The deputy assistant secretary at the DOE has publicly endorsed and promoted the advancement of new nuclear construction projects, emphasizing the importance of collaboration between public agencies and private industry. The DOE also aims for several advanced reactors to reach key licensing milestones, including Documented Safety Analysis approval.
Global Mobility and Diversity Challenges
Global mobility and diversity challenges compound recruitment complexity: cross-border licensing, security clearances, and local content requirements all constrain talent pipelines. Building more inclusive recruitment strategies remains essential for meeting industry demand and for professionals exploring pathways into nuclear consulting careers and opportunities.
Frequently Asked Questions
What makes TerraPower’s Natrium plant a breakthrough in nuclear energy?
The Natrium plant combines a sodium-cooled fast reactor with molten salt energy storage, enabling reliable, dispatchable power and boosting output to 500 MW when needed.
How does Bechtel contribute to new nuclear construction projects?
Bechtel provides engineering, procurement, and construction expertise using advanced project delivery systems to ensure execution certainty and consistent delivery of nuclear projects.
Why is Wyoming significant for the United States’ nuclear industry?
Wyoming is the country’s number one uranium producer and hosts the first Natrium plant, marking a new ground for American energy innovation and reliable energy production.
What workforce challenges do new nuclear construction projects face?
Challenges include supply chain bottlenecks, financial risks, regulatory approval delays, and the need for specialized skills in advanced reactor technologies.
How does TRX International support nuclear project delivery?
TRX International offers global recruitment, workforce planning, and training services, uniquely positioned to meet the talent needs of new nuclear construction projects consistently.
TRX International’s Role in Supporting New Nuclear Projects
TRX International works exclusively in nuclear energy and related sectors, supporting organizations across the full project lifecycle; from feasibility and licensing through construction, commissioning, and operations, and guiding professionals from student to specialist in nuclear careers.

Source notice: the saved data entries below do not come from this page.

/-- **`∑_{d,e ≥ 1} |c*(d,e)|/(de) < ∞`** (comparison with `K'² ∑_d d^{−5/4} ∑_e e^{−5/4}`).
[cite: GoldstonPintzYildirim2009, Section 9 eq. 9.15] -/
theorem summable_abs_pairCoeffStar_div (h₀ : ℕ) (H₁ H₂ : Finset ℕ) (hk : 1 ≤ #H₁ + #H₂) :
    Summable fun p : ℕ × ℕ => |pairCoeffStar h₀ H₁ H₂ p.1 p.2| / ((p.1 : ℝ) * p.2) := by
  set K : ℝ := ((2 * (#H₁ + #H₂) : ℕ) : ℝ) ^ ((2 * (#H₁ + #H₂)) ^ 4) *
    ((2 * (#H₁ + #H₂) : ℕ) : ℝ) ^ ((2 * (#H₁ + #H₂)) ^ 4) with hKdef
  have hs : Summable fun d : ℕ => ((d : ℝ) ^ (5 / 4 : ℝ))⁻¹ :=
    Real.summable_nat_rpow_inv.2 (by norm_num)
  have hprod : Summable fun p : ℕ × ℕ => ((p.1 : ℝ) ^ (5 / 4 : ℝ))⁻¹ * ((p.2 : ℝ) ^ (5 / 4 : ℝ))⁻¹ :=
    hs.mul_of_nonneg hs (fun _ => by positivity) (fun _ => by positivity)
  refine Summable.of_nonneg_of_le (fun p => by positivity) (fun p => ?_) (hprod.mul_left K)
  obtain ⟨d, e⟩ := p
  rcases Nat.eq_zero_or_pos d with rfl | hd
  · simp [pairCoeffStar_zero_left]
  rcases Nat.eq_zero_or_pos e with rfl | he
  · simp [pairCoeffStar_zero_right]
  have hd0 : (0 : ℝ) < d := by exact_mod_cast hd
  have he0 : (0 : ℝ) < e := by exact_mod_cast he
  dsimp only
  calc |pairCoeffStar h₀ H₁ H₂ d e| / ((d : ℝ) * e)
      ≤ K * (((d : ℝ) * e) ^ (1 / 4 : ℝ))⁻¹ / ((d : ℝ) * e) :=
        div_le_div_of_nonneg_right (abs_pairCoeffStar_le h₀ H₁ H₂ hk hd.ne' he.ne') (by positivity)
    _ = K * (((d : ℝ) ^ (5 / 4 : ℝ))⁻¹ * ((e : ℝ) ^ (5 / 4 : ℝ))⁻¹) := by
        rw [mul_div_assoc, rpow_quarter_inv_div_mul hd0 he0]

/-! ### The double Dirichlet series (9.16) -/

/-- The `(d,e)` term `c*(d,e) d^{−s₁} e^{−s₂}` of the series (9.16).
[cite: GoldstonPintzYildirim2009, Section 9 eq. 9.16] -/
def FDir₂StarTerm (h₀ : ℕ) (H₁ H₂ : Finset ℕ) (s₁ s₂ : ℂ) (p : ℕ × ℕ) : ℂ :=
  (pairCoeffStar h₀ H₁ H₂ p.1 p.2 : ℂ) / ((p.1 : ℂ) ^ s₁ * (p.2 : ℂ) ^ s₂)

/-- GPY (9.16), left-hand side: `F(s₁,s₂) = ∑_{d,e ≥ 1} μ(d)μ(e)(nuJointStar(d,e)/φ([d,e])) d^{−s₁}e^{−s₂}`
(the printed primed triple sum over pairwise coprime `(a₁,a₂,a₁₂)` in the variables `d = a₁a₁₂`,
`e = a₂a₁₂`, `nuJointStar_eq`), as a `tsum` over `ℕ × ℕ` (absolutely convergent for `Re sᵢ ≥ 1`).
[cite: GoldstonPintzYildirim2009, Section 9 eq. 9.16] -/
def FDir₂Star (h₀ : ℕ) (H₁ H₂ : Finset ℕ) (s₁ s₂ : ℂ) : ℂ :=
  ∑' p : ℕ × ℕ, FDir₂StarTerm h₀ H₁ H₂ s₁ s₂ p

/-- `‖c*(d,e) d^{−s₁} e^{−s₂}‖ ≤ |c*(d,e)|/(de)` for `Re s₁, Re s₂ ≥ 1`.
[cite: GoldstonPintzYildirim2009, Section 9 eq. 9.16] -/
theorem norm_FDir₂StarTerm_le (h₀ : ℕ) (H₁ H₂ : Finset ℕ) {s₁ s₂ : ℂ} (hs₁ : 1 ≤ s₁.re)
    (hs₂ : 1 ≤ s₂.re) (p : ℕ × ℕ) :
    ‖FDir₂StarTerm h₀ H₁ H₂ s₁ s₂ p‖ ≤ |pairCoeffStar h₀ H₁ H₂ p.1 p.2| / ((p.1 : ℝ) * p.2) := by
  obtain ⟨d, e⟩ := p
  rcases Nat.eq_zero_or_pos d with rfl | hd
  · simp [FDir₂StarTerm, pairCoeffStar_zero_left]
  rcases Nat.eq_zero_or_pos e with rfl | he
  · simp [FDir₂StarTerm, pairCoeffStar_zero_right]
  have hd0 : (0 : ℝ) < d := by exact_mod_cast hd
  have he0 : (0 : ℝ) < e := by exact_mod_cast he
  dsimp only
  rw [FDir₂StarTerm, norm_div, norm_mul, Complex.norm_real, Real.norm_eq_abs,
    Complex.norm_natCast_cpow_of_pos hd, Complex.norm_natCast_cpow_of_pos he]
  refine div_le_div_of_nonneg_left (abs_nonneg _) (mul_pos hd0 he0) ?_
  have h1 : (d : ℝ) ≤ (d : ℝ) ^ s₁.re := by
    conv_lhs => rw [← Real.rpow_one (d : ℝ)]
    exact Real.rpow_le_rpow_of_exponent_le (by exact_mod_cast hd) hs₁
  have h2 : (e : ℝ) ≤ (e : ℝ) ^ s₂.re := by
    conv_lhs => rw [← Real.rpow_one (e : ℝ)]
    exact Real.rpow_le_rpow_of_exponent_le (by exact_mod_cast he) hs₂
  exact mul_le_mul h1 h2 he0.le (by positivity)

/-- **Absolute convergence of the series (9.16) for `Re s₁, Re s₂ ≥ 1`** (`k₁ + k₂ ≥ 1`).
[cite: GoldstonPintzYildirim2009, Section 9 eq. 9.16] -/
theorem summable_norm_FDir₂StarTerm (h₀ : ℕ) (H₁ H₂ : Finset ℕ) (hk : 1 ≤ #H₁ + #H₂) {s₁ s₂ : ℂ}
    (hs₁ : 1 ≤ s₁.re) (hs₂ : 1 ≤ s₂.re) :
    Summable fun p : ℕ × ℕ => ‖FDir₂StarTerm h₀ H₁ H₂ s₁ s₂ p‖ :=
  Summable.of_nonneg_of_le (fun _ => norm_nonneg _) (norm_FDir₂StarTerm_le h₀ H₁ H₂ hs₁ hs₂)
    (summable_abs_pairCoeffStar_div h₀ H₁ H₂ hk)

/-- The series (9.16) converges for `Re s₁, Re s₂ ≥ 1`. [cite: GoldstonPintzYildirim2009, Section 9 eq. 9.16] -/
theorem summable_FDir₂StarTerm (h₀ : ℕ) (H₁ H₂ : Finset ℕ) (hk : 1 ≤ #H₁ + #H₂) {s₁ s₂ : ℂ}
    (hs₁ : 1 ≤ s₁.re) (hs₂ : 1 ≤ s₂.re) : Summable (FDir₂StarTerm h₀ H₁ H₂ s₁ s₂) :=
  (summable_norm_FDir₂StarTerm h₀ H₁ H₂ hk hs₁ hs₂).of_norm

/-! ### The Euler product (9.16) -/

/-- The terms are pair-multiplicative. [cite: GoldstonPintzYildirim2009, Section 9 eq. 9.16] -/
theorem isPairMultiplicative_FDir₂StarTerm (h₀ : ℕ) (H₁ H₂ : Finset ℕ) (s₁ s₂ : ℂ) :
    IsPairMultiplicative (FDir₂StarTerm h₀ H₁ H₂ s₁ s₂) := by
  intro m n d₁ e₁ d₂ e₂ hmn hd₁ he₁ hd₂ he₂
  unfold FDir₂StarTerm
  dsimp only
  rw [pairCoeffStar_mul_mul h₀ H₁ H₂ hmn hd₁ he₁ hd₂ he₂]
  push_cast
  rw [Complex.natCast_mul_natCast_cpow, Complex.natCast_mul_natCast_cpow, mul_div_mul_comm]
  ring

/-- `t(1,1) = 1`. [folklore] -/
theorem FDir₂StarTerm_one_one (h₀ : ℕ) (H₁ H₂ : Finset ℕ) (s₁ s₂ : ℂ) :
    FDir₂StarTerm h₀ H₁ H₂ s₁ s₂ (1, 1) = 1 := by
  simp [FDir₂StarTerm, pairCoeffStar_one_one]

/-- A nonzero term has squarefree `[d,e]` (`μ(d)μ(e) ≠ 0`). [folklore] -/
theorem squarefree_lcm_of_FDir₂StarTerm_ne_zero (h₀ : ℕ) (H₁ H₂ : Finset ℕ) (s₁ s₂ : ℂ) (p : ℕ × ℕ)
    (h : FDir₂StarTerm h₀ H₁ H₂ s₁ s₂ p ≠ 0) : Squarefree (Nat.lcm p.1 p.2) := by
  obtain ⟨d, e⟩ := p
  have hd : Squarefree d := by
    by_contra hd
    apply h
    simp [FDir₂StarTerm, pairCoeffStar, ArithmeticFunction.moebius_eq_zero_of_not_squarefree hd]
  have he : Squarefree e := by
    by_contra he
    apply h
    simp [FDir₂StarTerm, pairCoeffStar, ArithmeticFunction.moebius_eq_zero_of_not_squarefree he]
  have hd0 := hd.ne_zero
  have he0 := he.ne_zero
  dsimp only
  rw [Nat.squarefree_iff_factorization_le_one (Nat.lcm_ne_zero hd0 he0)]
  intro q
  rw [Nat.factorization_lcm hd0 he0, Finsupp.sup_apply]
  exact sup_le ((Nat.squarefree_iff_factorization_le_one hd0).1 hd q)
    ((Nat.squarefree_iff_factorization_le_one he0).1 he q)

/-- On the pairs with `d = 0` or `e = 0` the term vanishes. [folklore] -/
theorem FDir₂StarTerm_eq_zero_of_lcm_eq_zero (h₀ : ℕ) (H₁ H₂ : Finset ℕ) (s₁ s₂ : ℂ) (p : ℕ × ℕ)
    (hp : Nat.lcm p.1 p.2 = 0) : FDir₂StarTerm h₀ H₁ H₂ s₁ s₂ p = 0 := by
  obtain ⟨d, e⟩ := p
  rcases Nat.lcm_eq_zero_iff.1 hp with h | h
  · simp only at h; subst h; simp [FDir₂StarTerm, pairCoeffStar_zero_left]
  · simp only at h; subst h; simp [FDir₂StarTerm, pairCoeffStar_zero_right]

/-- `nuJointStar(p,1) = ν*_p(H₁⁰)`, `nuJointStar(1,p) = ν*_p(H₂⁰)`, `nuJointStar(p,p) = ν̄*_p` at a prime.
[cite: GoldstonPintzYildirim2009, Section 9 eq. 9.11] -/
theorem nuJointStar_prime (h₀ : ℕ) (H₁ H₂ : Finset ℕ) {p : ℕ} (hp : p.Prime) :
    nuJointStar h₀ H₁ H₂ p 1 = nuStarPrime h₀ H₁ p ∧ nuJointStar h₀ H₁ H₂ 1 p = nuStarPrime h₀ H₂ p ∧
      nuJointStar h₀ H₁ H₂ p p = nuBarStar h₀ H₁ H₂ p := by
  refine ⟨?_, ?_, ?_⟩ <;> simp [nuJointStar, nuJointStarPrime, hp.primeFactors, hp.ne_one]

/-- **The local factor**: `1 + t(p,1) + t(1,p) + t(p,p) = starFactor p s₁ s₂`
(`μ(p) = −1`, `φ(p) = p − 1`). [cite: GoldstonPintzYildirim2009, Section 9 eq. 9.16] -/
theorem one_add_FDir₂StarTerm_prime (h₀ : ℕ) (H₁ H₂ : Finset ℕ) (s₁ s₂ : ℂ) {p : ℕ} (hp : p.Prime) :
    1 + FDir₂StarTerm h₀ H₁ H₂ s₁ s₂ (p, 1) + FDir₂StarTerm h₀ H₁ H₂ s₁ s₂ (1, p) +
        FDir₂StarTerm h₀ H₁ H₂ s₁ s₂ (p, p) = starFactor h₀ H₁ H₂ p s₁ s₂ := by
  obtain ⟨hν1, hν2, hν12⟩ := nuJointStar_prime h₀ H₁ H₂ hp
  have hp0 : (p : ℂ) ≠ 0 := by exact_mod_cast hp.ne_zero
  have hφ : Nat.totient p = p - 1 := Nat.totient_prime hp
  have hcast : ((p - 1 : ℕ) : ℂ) = (p : ℂ) - 1 := by
    rw [Nat.cast_sub hp.one_lt.le]; simp
  simp only [FDir₂StarTerm, pairCoeffStar, hν1, hν2, hν12, ArithmeticFunction.moebius_apply_prime hp,
    ArithmeticFunction.moebius_apply_one, Nat.lcm_one_left, Nat.lcm_one_right, Nat.lcm_self,
    Nat.cast_one, Complex.one_cpow, hφ, starFactor]
  push_cast
  rw [hcast, Complex.cpow_add _ _ hp0]
  have hp1 : ((p : ℂ) - 1) ≠ 0 := by
    have : (1 : ℝ) < p := by exact_mod_cast hp.one_lt
    exact_mod_cast (sub_ne_zero.2 (by exact_mod_cast (ne_of_gt this) : (p : ℂ) ≠ 1))
  have hps₁ : (p : ℂ) ^ s₁ ≠ 0 := Complex.cpow_ne_zero_iff.2 (Or.inl hp0)
  have hps₂ : (p : ℂ) ^ s₂ ≠ 0 := Complex.cpow_ne_zero_iff.2 (Or.inl hp0)
  field_simp
  ring

/-- **GPY (9.16), the Euler product**: for `Re s₁, Re s₂ ≥ 1` (`k₁ + k₂ ≥ 1`),
`HasProd (p ↦ starFactor p s₁ s₂) (F(s₁,s₂))` (the generic `hasProd_one_add_pair`).
[cite: GoldstonPintzYildirim2009, Section 9 eq. 9.16] -/
theorem hasProd_starFactor (h₀ : ℕ) (H₁ H₂ : Finset ℕ) (hk : 1 ≤ #H₁ + #H₂) {s₁ s₂ : ℂ}
    (hs₁ : 1 ≤ s₁.re) (hs₂ : 1 ≤ s₂.re) :
    HasProd (fun p : Nat.Primes => starFactor h₀ H₁ H₂ p s₁ s₂) (FDir₂Star h₀ H₁ H₂ s₁ s₂) := by
  have h := hasProd_one_add_pair (FDir₂StarTerm_one_one h₀ H₁ H₂ s₁ s₂)
    (isPairMultiplicative_FDir₂StarTerm h₀ H₁ H₂ s₁ s₂)
    (squarefree_lcm_of_FDir₂StarTerm_ne_zero h₀ H₁ H₂ s₁ s₂)
    (summable_norm_FDir₂StarTerm h₀ H₁ H₂ hk hs₁ hs₂)
    (FDir₂StarTerm_eq_zero_of_lcm_eq_zero h₀ H₁ H₂ s₁ s₂)
  have heq : (fun p : Nat.Primes => 1 + FDir₂StarTerm h₀ H₁ H₂ s₁ s₂ (p, 1) +
      FDir₂StarTerm h₀ H₁ H₂ s₁ s₂ (1, p) + FDir₂StarTerm h₀ H₁ H₂ s₁ s₂ (p, p)) =
      fun p : Nat.Primes => starFactor h₀ H₁ H₂ p s₁ s₂ :=
    funext fun p => one_add_FDir₂StarTerm_prime h₀ H₁ H₂ s₁ s₂ p.2
  rw [heq] at h
  exact h

/-- **GPY (9.16)** as an identity: `F(s₁,s₂) = ∏'_p starFactor p s₁ s₂` for `Re sᵢ ≥ 1`.
[cite: GoldstonPintzYildirim2009, Section 9 eq. 9.16] -/
theorem FDir₂Star_eq_tprod (h₀ : ℕ) (H₁ H₂ : Finset ℕ) (hk : 1 ≤ #H₁ + #H₂) {s₁ s₂ : ℂ}
    (hs₁ : 1 ≤ s₁.re) (hs₂ : 1 ≤ s₂.re) :
    FDir₂Star h₀ H₁ H₂ s₁ s₂ = ∏' p : Nat.Primes, starFactor h₀ H₁ H₂ p s₁ s₂ :=
  (hasProd_starFactor h₀ H₁ H₂ hk hs₁ hs₂).tprod_eq.symm

/-! ### (9.17)–(9.19): `F = G ζ(1+s₁+s₂)^d/(ζ(1+s₁)^a ζ(1+s₂)^b)` -/

/-- **(9.17)–(9.19), product form**: for `Re s₁, Re s₂ ≥ 1` and any exponents `(a, b, d)`,
`HasProd starGFactor (F(s₁,s₂) · ζ(1+s₁)^a · ζ(1+s₂)^b · ζ(1+s₁+s₂)^{−d})`.
[cite: GoldstonPintzYildirim2009, Section 9 eq. 9.17] -/
theorem hasProd_starGFactor_of_one_le (h₀ : ℕ) (H₁ H₂ : Finset ℕ) (hk : 1 ≤ #H₁ + #H₂) (a b d : ℕ)
    {s₁ s₂ : ℂ} (hs₁ : 1 ≤ s₁.re) (hs₂ : 1 ≤ s₂.re) :
    HasProd (fun p : Nat.Primes => starGFactor h₀ H₁ H₂ a b d p s₁ s₂)
      (FDir₂Star h₀ H₁ H₂ s₁ s₂ * riemannZeta (1 + s₁) ^ a * riemannZeta (1 + s₂) ^ b *
        (riemannZeta (1 + s₁ + s₂))⁻¹ ^ d) := by
  have hF := hasProd_starFactor h₀ H₁ H₂ hk hs₁ hs₂
  have h12 : 1 < (1 + s₁ + s₂).re := by simp only [Complex.add_re, Complex.one_re]; linarith
  have h1 : 1 < (1 + s₁).re := by simp only [Complex.add_re, Complex.one_re]; linarith
  have h2 : 1 < (1 + s₂).re := by simp only [Complex.add_re, Complex.one_re]; linarith
  have hZ := hasProd_one_sub_inv_riemannZeta h12
  have hζ1 := riemannZeta_eulerProduct_hasProd h1
  have hζ2 := riemannZeta_eulerProduct_hasProd h2
  exact ((hF.mul (hζ1.pow a)).mul (hζ2.pow b)).mul (hZ.pow d)

/-- **GPY (9.17)–(9.19)**: `F(s₁,s₂) = G(s₁,s₂) ζ(1+s₁+s₂)^d/(ζ(1+s₁)^a ζ(1+s₂)^b)` for
`Re s₁, Re s₂ ≥ 1`, `G = GStar h₀ H₁ H₂ a b d` (any exponents; for Proposition 2 the case
exponents `caseA h₀ H₁, caseA h₀ H₂, caseD h₀ H₁ H₂`). [cite: GoldstonPintzYildirim2009, Section 9 eq. 9.17] -/
theorem FDir₂Star_eq_GStar_mul (h₀ : ℕ) (H₁ H₂ : Finset ℕ) (hk : 1 ≤ #H₁ + #H₂) (a b d : ℕ)
    {s₁ s₂ : ℂ} (hs₁ : 1 ≤ s₁.re) (hs₂ : 1 ≤ s₂.re) :
    FDir₂Star h₀ H₁ H₂ s₁ s₂ = GStar h₀ H₁ H₂ a b d s₁ s₂ * riemannZeta (1 + s₁ + s₂) ^ d /
      (riemannZeta (1 + s₁) ^ a * riemannZeta (1 + s₂) ^ b) := by
  have h12 : 1 < (1 + s₁ + s₂).re := by simp only [Complex.add_re, Complex.one_re]; linarith
  have h1 : 1 < (1 + s₁).re := by simp only [Complex.add_re, Complex.one_re]; linarith
  have h2 : 1 < (1 + s₂).re := by simp only [Complex.add_re, Complex.one_re]; linarith
  have hz12 := riemannZeta_ne_zero_of_one_lt_re h12
  have hz1 := riemannZeta_ne_zero_of_one_lt_re h1
  have hz2 := riemannZeta_ne_zero_of_one_lt_re h2
  rw [GStar, (hasProd_starGFactor_of_one_le h₀ H₁ H₂ hk a b d hs₁ hs₂).tprod_eq,
    eq_div_iff (mul_ne_zero (pow_ne_zero _ hz1) (pow_ne_zero _ hz2))]
  have hζ12r : (riemannZeta (1 + s₁ + s₂))⁻¹ ^ d * riemannZeta (1 + s₁ + s₂) ^ d = 1 := by
    rw [← mul_pow, inv_mul_cancel₀ hz12, one_pow]
  calc FDir₂Star h₀ H₁ H₂ s₁ s₂ * (riemannZeta (1 + s₁) ^ a * riemannZeta (1 + s₂) ^ b)
      = FDir₂Star h₀ H₁ H₂ s₁ s₂ * (riemannZeta (1 + s₁) ^ a * riemannZeta (1 + s₂) ^ b) *
          ((riemannZeta (1 + s₁ + s₂))⁻¹ ^ d * riemannZeta (1 + s₁ + s₂) ^ d) := by
        rw [hζ12r, mul_one]
    _ = _ := by ring

end Literature.NumberTheory.Sieve.GPY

Our services for new construction include:
- Large-scale project staffing and niche technical recruitment
- Executive and leadership search
- Long-term workforce planning for multi-unit nuclear projects
- Training and development for newcomer country workforces
- Competency frameworks aligned with safety and regulatory standards
We support nuclear power utilities, SMR developers, fusion research programs, nuclear medicine institutions, and decommissioning organizations worldwide. The U.S. Department of Energy aims for several advanced reactors to reach key licensing milestones, securing specialized talent now determines project success.